--- Stored data ---
import Summits.SmoothPoincare4.SmoothPoincare4.Theorems.ConvexBisectionPlanarBisectionExistsSeamConnected
import Literature.Geometry.Symplectic.SteinMorsePerturbation
import Literature.Geometry.Symplectic.SteinMorseIndex
import Summits.SmoothPoincare4.SmoothPoincare4.Theorems.ConvexBisectionPlanarBisectionExistsSupport
import Summits.SmoothPoincare4.SmoothPoincare4.Theorems.ConvexBisectionPlanarBisectionRigidityStubEtnyrePlanarAcyclicOfFact

/-!
# `PlanarAcyclicBisectionExists` — support: the Etnyre-free planar deciding pair, relations to the
# sibling items, non-vacuity at `S⁴`

Support for the item
`Summit.SmoothPoincare4.SmoothPoincare4.Theses.ConvexBisection.PlanarAcyclicBisectionExists`
(stmt-SmoothPoincare4-15088, route ConvexBisection rev 5; requested by the route-choice planner,
evidence `PlanarPairRestate-10512.md` on stmt-SmoothPoincare4-10512): the ∃-body of
`AcyclicBisectionExists` AND `PlanarContactBoundary J₁`.

* §1 `planarAcyclicBisectionExists_iff` — the item over the sibling crux's `Witness`:
  `↔ ∀ M ≃ₕ S⁴, ∃ B : Witness M, B.Acyclic ∧ PlanarContactBoundary B.J₁`.
* §2 relations (pure logic, plus the seam connectedness of
  `Theorems/ConvexBisectionPlanarBisectionExistsSeamConnected.lean`, its Gompf-fact hypothesis
  supplied from the tree's proved bricks as in `…SeamConnectedHolds.lean`):
  `acyclicBisectionExists_of_planarAcyclicBisectionExists` (15088 ⇒ crux 10508: drop planarity);
  `planarBisectionExists_of_planarAcyclicBisectionExists` (15088 ⇒ 10512: drop acyclicity, the
  connected seam comes for free); conversely `planarAcyclicBisectionExists_of_planarBisectionExists_of_etnyre`
  (10512 ⇒ 15088 MODULO the named fact `Literature.Geometry.Symplectic.EtnyrePlanarFilling`, via the
  landed `stub_etnyrePlanarAcyclicOfFact`) and the resulting `…_iff_…_of_etnyre`;
  `planarAcyclicBisectionRigidity_of_acyclicBisectionRigidity` (crux 10507 ⇒ crux 15086).  The
  forgetful map 10511 ⇒ 15086 is the already-landed
  `PlanarBisectionRigidity.planarAcyclic_of_planarBisectionRigidity`
  (`Theorems/ConvexBisectionPlanarBisectionRigidityReduction.lean`) and is not repeated here.
* §3 **the Etnyre-free planar deciding pair**: `smoothPoincare4_of_planarAcyclic_pair :
  PlanarAcyclicBisectionExists → PlanarAcyclicBisectionRigidity → SmoothPoincare4` (the same two
  lines as the route's `closes`), `planarAcyclicBisectionRigidity_of_smoothPoincare4`.
* §4 non-vacuity and tightness modulo the planarity `hP : PlanarContactBoundary
  steinStructureClosedBall` of the standard contact `S³` (proved in the standing disprover's work
  file of crux PlanarBisectionRigidity, not yet a Theorems module): `exists_acyclic_planar_sphere_of`
  (hemispheres of `S⁴`: contractible, hence ℚ-acyclic, standard Stein balls),
  `exists_acyclic_planar_of_diffeomorph`, `planarAcyclicBisectionExists_of_smoothPoincare4_of`,
  `not_smoothPoincare4_of_not_planarAcyclicBisectionExists_of`,
  `smoothPoincare4_iff_planarAcyclic_pair_of` — the pair carries no slack.
-/

noncomputable section

-- the prescribed namespace `Summit.<P>.<Sub>.…` duplicates `SmoothPoincare4` (P = Sub)
set_option linter.dupNamespace false

open scoped Manifold ContDiff Topology ContinuousMap
open Set Function CategoryTheory CategoryTheory.Limits
open Literature.Geometry.Symplectic Literature.Topology.FourManifolds
open Literature.AlgebraicTopology.SingularHomology

namespace Summit.SmoothPoincare4.SmoothPoincare4.Theorems.PlanarAcyclicBisectionExists

open Summit.SmoothPoincare4.SmoothPoincare4.Theses.ConvexBisection
open Summit.SmoothPoincare4.SmoothPoincare4.Theorems.AcyclicBisectionExists.Negative
open Summit.SmoothPoincare4.SmoothPoincare4.Theorems.ContractibleTwistedDoubleStandard.Negative
open Summit.SmoothPoincare4.SmoothPoincare4.Theorems.PlanarBisectionExists

/-! ## §1 The item over witnesses -/

/-- **The item, unfolded**: `PlanarAcyclicBisectionExists ↔` every smooth `M ≃ₕ S⁴` carries a
witness (a Stein bisection along a common contact seam) with ℚ-acyclic halves whose first Stein
structure has planar contact boundary. [folklore] -/
theorem planarAcyclicBisectionExists_iff :
    PlanarAcyclicBisectionExists ↔
      ∀ (M : Type) [TopologicalSpace M] [T2Space M] [SecondCountableTopology M]
        [ChartedSpace (EuclideanSpace ℝ (Fin 4)) M] [IsManifold (𝓡 4) ∞ M],
        M ≃ₕ (Metric.sphere (0 : EuclideanSpace ℝ (Fin 5)) 1) →
          ∃ B : Witness M, B.Acyclic ∧ PlanarContactBoundary B.J₁ := by
  constructor
  · intro h M _ _ _ _ _ f
    obtain ⟨W₁, _, _, _, _, W₂, _, _, _, _, J₁, J₂, e₁, e₂, h1, h2, h3, h4, h5, h6, h7, h8⟩ :=
      h M f
    exact ⟨⟨W₁, W₂, J₁, J₂, e₁, e₂, h1, h2, h3, h4, h5, h6⟩, h7, h8⟩
  · intro h M _ _ _ _ _ f
    obtain ⟨B, hA, hP⟩ := h M f
    exact ⟨B.W₁, inferInstance, inferInstance, inferInstance, inferInstance, B.W₂, inferInstance,
      inferInstance, inferInstance, inferInstance, B.J₁, B.J₂, B.e₁, B.e₂, B.emb₁, B.emb₂, B.cover,
      B.inter₁, B.inter₂, B.contact, hA, hP⟩

/-! ## §2 Relations to the sibling items -/

/-- **15088 ⇒ crux `AcyclicBisectionExists`** (stmt-SmoothPoincare4-10508): drop planarity.
[folklore] -/
theorem acyclicBisectionExists_of_planarAcyclicBisectionExists (h : PlanarAcyclicBisectionExists) :
    AcyclicBisectionExists := by
  rw [acyclicBisectionExists_iff]
  intro M _ _ _ _ _ e
  obtain ⟨B, hA, -⟩ := planarAcyclicBisectionExists_iff.1 h M e
  exact ⟨B, hA⟩

/-- **15088 ⇒ `PlanarBisectionExists`** (stmt-SmoothPoincare4-10512), UNCONDITIONALLY: drop
acyclicity; the connectedness of the seam demanded by 10512 is automatic for every witness over
a homotopy 4-sphere (`isConnected_seam_of_homotopyEquiv`, unconditionally).  (The converse is Etnyre 2004,
Thm. 4.1 + Mayer–Vietoris, kept out of the cone.) [folklore] -/
theorem planarBisectionExists_of_planarAcyclicBisectionExists (h : PlanarAcyclicBisectionExists) :
    PlanarBisectionExists := by
  rw [planarBisectionExists_iff]
  intro M _ _ _ _ _ e
  obtain ⟨B, -, hP⟩ := planarAcyclicBisectionExists_iff.1 h M e
  refine ⟨B, hP, isConnected_seam_of_homotopyEquiv (fun W _ _ _ _ _ _ hW => ?_) e B⟩
  -- Gompf 1998, Thm. 1.3 (a), from the tree's proved bricks
  obtain ⟨S⟩ := hW
  obtain ⟨g, hg, hconv⟩ := S.exists_isMorseAdapted_levi_pos
  exact S.isHandlebodyOfIndexLE_two_of_isMorseAdapted hg hconv

/-- **Crux `AcyclicBisectionRigidity` ⇒ crux `PlanarAcyclicBisectionRigidity`**
(stmt-SmoothPoincare4-10507 ⇒ 15086): the planar-acyclic crux is a sector of the acyclic one
(forget planarity in the hypothesis). [folklore] -/
theorem planarAcyclicBisectionRigidity_of_acyclicBisectionRigidity (h : AcyclicBisectionRigidity) :
    PlanarAcyclicBisectionRigidity := by
  intro M _ _ _ _ _ e hM
  obtain ⟨W₁, _, _, _, _, W₂, _, _, _, _, J₁, J₂, e₁, e₂, h1, h2, h3, h4, h5, h6, h7, -⟩ := hM
  let B : Witness M := ⟨W₁, W₂, J₁, J₂, e₁, e₂, h1, h2, h3, h4, h5, h6⟩
  exact h M e ⟨B.W₁, inferInstance, inferInstance, inferInstance, inferInstance, B.W₂,
    inferInstance, inferInstance, inferInstance, inferInstance, B.J₁, B.J₂, B.e₁, B.e₂, B.emb₁,
    B.emb₂, B.cover, B.inter₁, B.inter₂, B.contact, h7⟩

/-- **10512 ⇒ 15088 modulo Etnyre 2004, Thm. 4.1**: given the named fact `EtnyrePlanarFilling`
(clauses (i) `∂W ↪ W` injective on `H₀(·; ℚ)`, (ii) `H₂(∂W; ℚ) → H₂(W; ℚ)` zero, for compact Stein
domains with planar contact boundary), the halves of every planar common-contact Stein bisection of
a homotopy 4-sphere are ℚ-acyclic in positive degrees (landed `stub_etnyrePlanarAcyclicOfFact`),
so `PlanarBisectionExists → PlanarAcyclicBisectionExists`. CONDITIONAL on the fact.
[cite: Etnyre2004, Thm. 4.1] -/
theorem planarAcyclicBisectionExists_of_planarBisectionExists_of_etnyre (hEt : EtnyrePlanarFilling)
    (h : PlanarBisectionExists) : PlanarAcyclicBisectionExists := by
  rw [planarAcyclicBisectionExists_iff]
  intro M _ _ _ _ _ e
  obtain ⟨B, hP, -⟩ := planarBisectionExists_iff.1 h M e
  exact ⟨B, PlanarBisectionRigidity.SeamWalkOneSidedBall.stub_etnyrePlanarAcyclicOfFact hEt M e
    B.W₁ B.W₂ B.J₁ B.J₂ B.e₁ B.e₂ B.emb₁ B.emb₂ B.cover B.inter₁ B.inter₂ B.contact hP, hP⟩

/-- **15088 ↔ 10512 modulo Etnyre**: the planar-acyclic support item and `PlanarBisectionExists`
are equivalent given `EtnyrePlanarFilling` (the unconditional direction is
`planarBisectionExists_of_planarAcyclicBisectionExists`). [cite: Etnyre2004, Thm. 4.1] -/
theorem planarAcyclicBisectionExists_iff_planarBisectionExists_of_etnyre (hEt : EtnyrePlanarFilling) :
    PlanarAcyclicBisectionExists ↔ PlanarBisectionExists :=
  ⟨planarBisectionExists_of_planarAcyclicBisectionExists,
    planarAcyclicBisectionExists_of_planarBisectionExists_of_etnyre hEt⟩

/-! ## §3 The Etnyre-free planar deciding pair -/

/-- **The planar-acyclic pair decides the summit**: `PlanarAcyclicBisectionExists →
PlanarAcyclicBisectionRigidity → SmoothPoincare4` — the same two lines as the route's `closes`
(the hypothesis of the crux is verbatim the ∃-body of the support item). [folklore] -/
theorem smoothPoincare4_of_planarAcyclic_pair (hE : PlanarAcyclicBisectionExists)
    (hR : PlanarAcyclicBisectionRigidity) : _root_.SmoothPoincare4 := by
  intro M _ _ _ _ _ e
  exact hR M e (hE M e)

/-- The rigidity half is implied by the summit (its conclusion is the summit's). [folklore] -/
theorem planarAcyclicBisectionRigidity_of_smoothPoincare4 (hs : _root_.SmoothPoincare4) :
    PlanarAcyclicBisectionRigidity := by
  intro M _ _ _ _ _ e _
  exact hs M ‹_› ‹_› e

/-! ## §4 Non-vacuity at `S⁴` and tightness (modulo the planarity of the standard contact `S³`) -/

/-- **The round `S⁴` carries an acyclic planar witness** (modulo `hP`): the hemisphere bisection by
two standard Stein balls (sibling `crux_hypotheses_at_sphere`), the balls contractible hence
ℚ-acyclic in positive degrees, planarity of `(S³, ξ_std)` being `hP`. [folklore] -/
theorem exists_acyclic_planar_sphere_of (hP : PlanarContactBoundary steinStructureClosedBall) :
    ∃ B : Witness (Metric.sphere (0 : EuclideanSpace ℝ (Fin 5)) 1),
      B.Acyclic ∧ PlanarContactBoundary B.J₁ := by
  obtain ⟨e₁, e₂, h1, h2, h3, h4, h5, h6⟩ := crux_hypotheses_at_sphere
  haveI : ContractibleSpace (Metric.closedBall (0 : EuclideanSpace ℝ (Fin 4)) 1) :=
    contractibleSpace_closedBall_four
  refine ⟨⟨_, _, steinStructureClosedBall, steinStructureClosedBall, e₁, e₂, h1, h2, h3, h4, h5, h6⟩,
    fun k hk => ⟨?_, ?_⟩, hP⟩ <;>
    exact isZero_singularHomology_of_contractibleSpace ℚ ℚ
      (X := (Metric.closedBall (0 : EuclideanSpace ℝ (Fin 4)) 1)) (Nat.pos_iff_ne_zero.1 hk)

/-- Acyclic planar witnesses transport along diffeomorphisms (the halves and `J₁` do not change).
[folklore] -/
theorem exists_acyclic_planar_of_diffeomorph {M N : Type} [TopologicalSpace M]
    [ChartedSpace (EuclideanSpace ℝ (Fin 4)) M] [IsManifold (𝓡 4) ∞ M] [TopologicalSpace N]
    [ChartedSpace (EuclideanSpace ℝ (Fin 4)) N] [IsManifold (𝓡 4) ∞ N] (Φ : N ≃ₘ⟮𝓡 4, 𝓡 4⟯ M)
    (h : ∃ B : Witness N, B.Acyclic ∧ PlanarContactBoundary B.J₁) :
    ∃ B : Witness M, B.Acyclic ∧ PlanarContactBoundary B.J₁ := by
  obtain ⟨B, hA, hP⟩ := h
  exact ⟨B.transport Φ, Witness.transport_acyclic hA Φ, hP⟩

/-- **The support item is implied by the summit** (modulo `hP`):
`SmoothPoincare4 → PlanarAcyclicBisectionExists`. [folklore] -/
theorem planarAcyclicBisectionExists_of_smoothPoincare4_of
    (hP : PlanarContactBoundary steinStructureClosedBall) (hs : _root_.SmoothPoincare4) :
    PlanarAcyclicBisectionExists := by
  rw [planarAcyclicBisectionExists_iff]
  intro M _ _ _ _ _ e
  obtain ⟨Φ⟩ := hs M ‹_› ‹_› e
  exact exists_acyclic_planar_of_diffeomorph Φ.symm (exists_acyclic_planar_sphere_of hP)

/-- … so a refutation of the support item is an exotic 4-sphere (modulo `hP`). [folklore] -/
theorem not_smoothPoincare4_of_not_planarAcyclicBisectionExists_of
    (hP : PlanarContactBoundary steinStructureClosedBall) (h : ¬ PlanarAcyclicBisectionExists) :
    ¬ _root_.SmoothPoincare4 :=
  fun hs => h (planarAcyclicBisectionExists_of_smoothPoincare4_of hP hs)

/-- **No slack in the planar-acyclic pair** (modulo `hP`):
`SmoothPoincare4 ↔ PlanarAcyclicBisectionExists ∧ PlanarAcyclicBisectionRigidity`. [folklore] -/
theorem smoothPoincare4_iff_planarAcyclic_pair_of (hP : PlanarContactBoundary steinStructureClosedBall) :
    _root_.SmoothPoincare4 ↔ PlanarAcyclicBisectionExists ∧ PlanarAcyclicBisectionRigidity :=
  ⟨fun hs => ⟨planarAcyclicBisectionExists_of_smoothPoincare4_of hP hs,
    planarAcyclicBisectionRigidity_of_smoothPoincare4 hs⟩,
    fun h => smoothPoincare4_of_planarAcyclic_pair h.1 h.2⟩

end Summit.SmoothPoincare4.SmoothPoincare4.Theorems.PlanarAcyclicBisectionExists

--- Your instructions ---
Your task is to transcribe, with no changes, only the lines of the listing above that lie between the line holding "theorem planarAcyclicBisectionRigidity_of_smoothPoincare4 (hs" and the line holding "two standard Stein", inclusive.

--- Answer space ---
theorem planarAcyclicBisectionRigidity_of_smoothPoincare4 (hs : _root_.SmoothPoincare4) :
    PlanarAcyclicBisectionRigidity := by
  intro M _ _ _ _ _ e _
  exact hs M ‹_› ‹_› e

/-! ## §4 Non-vacuity at `S⁴` and tightness (modulo the planarity of the standard contact `S³`) -/

/-- **The round `S⁴` carries an acyclic planar witness** (modulo `hP`): the hemisphere bisection by
two standard Stein balls (sibling `crux_hypotheses_at_sphere`), the balls contractible hence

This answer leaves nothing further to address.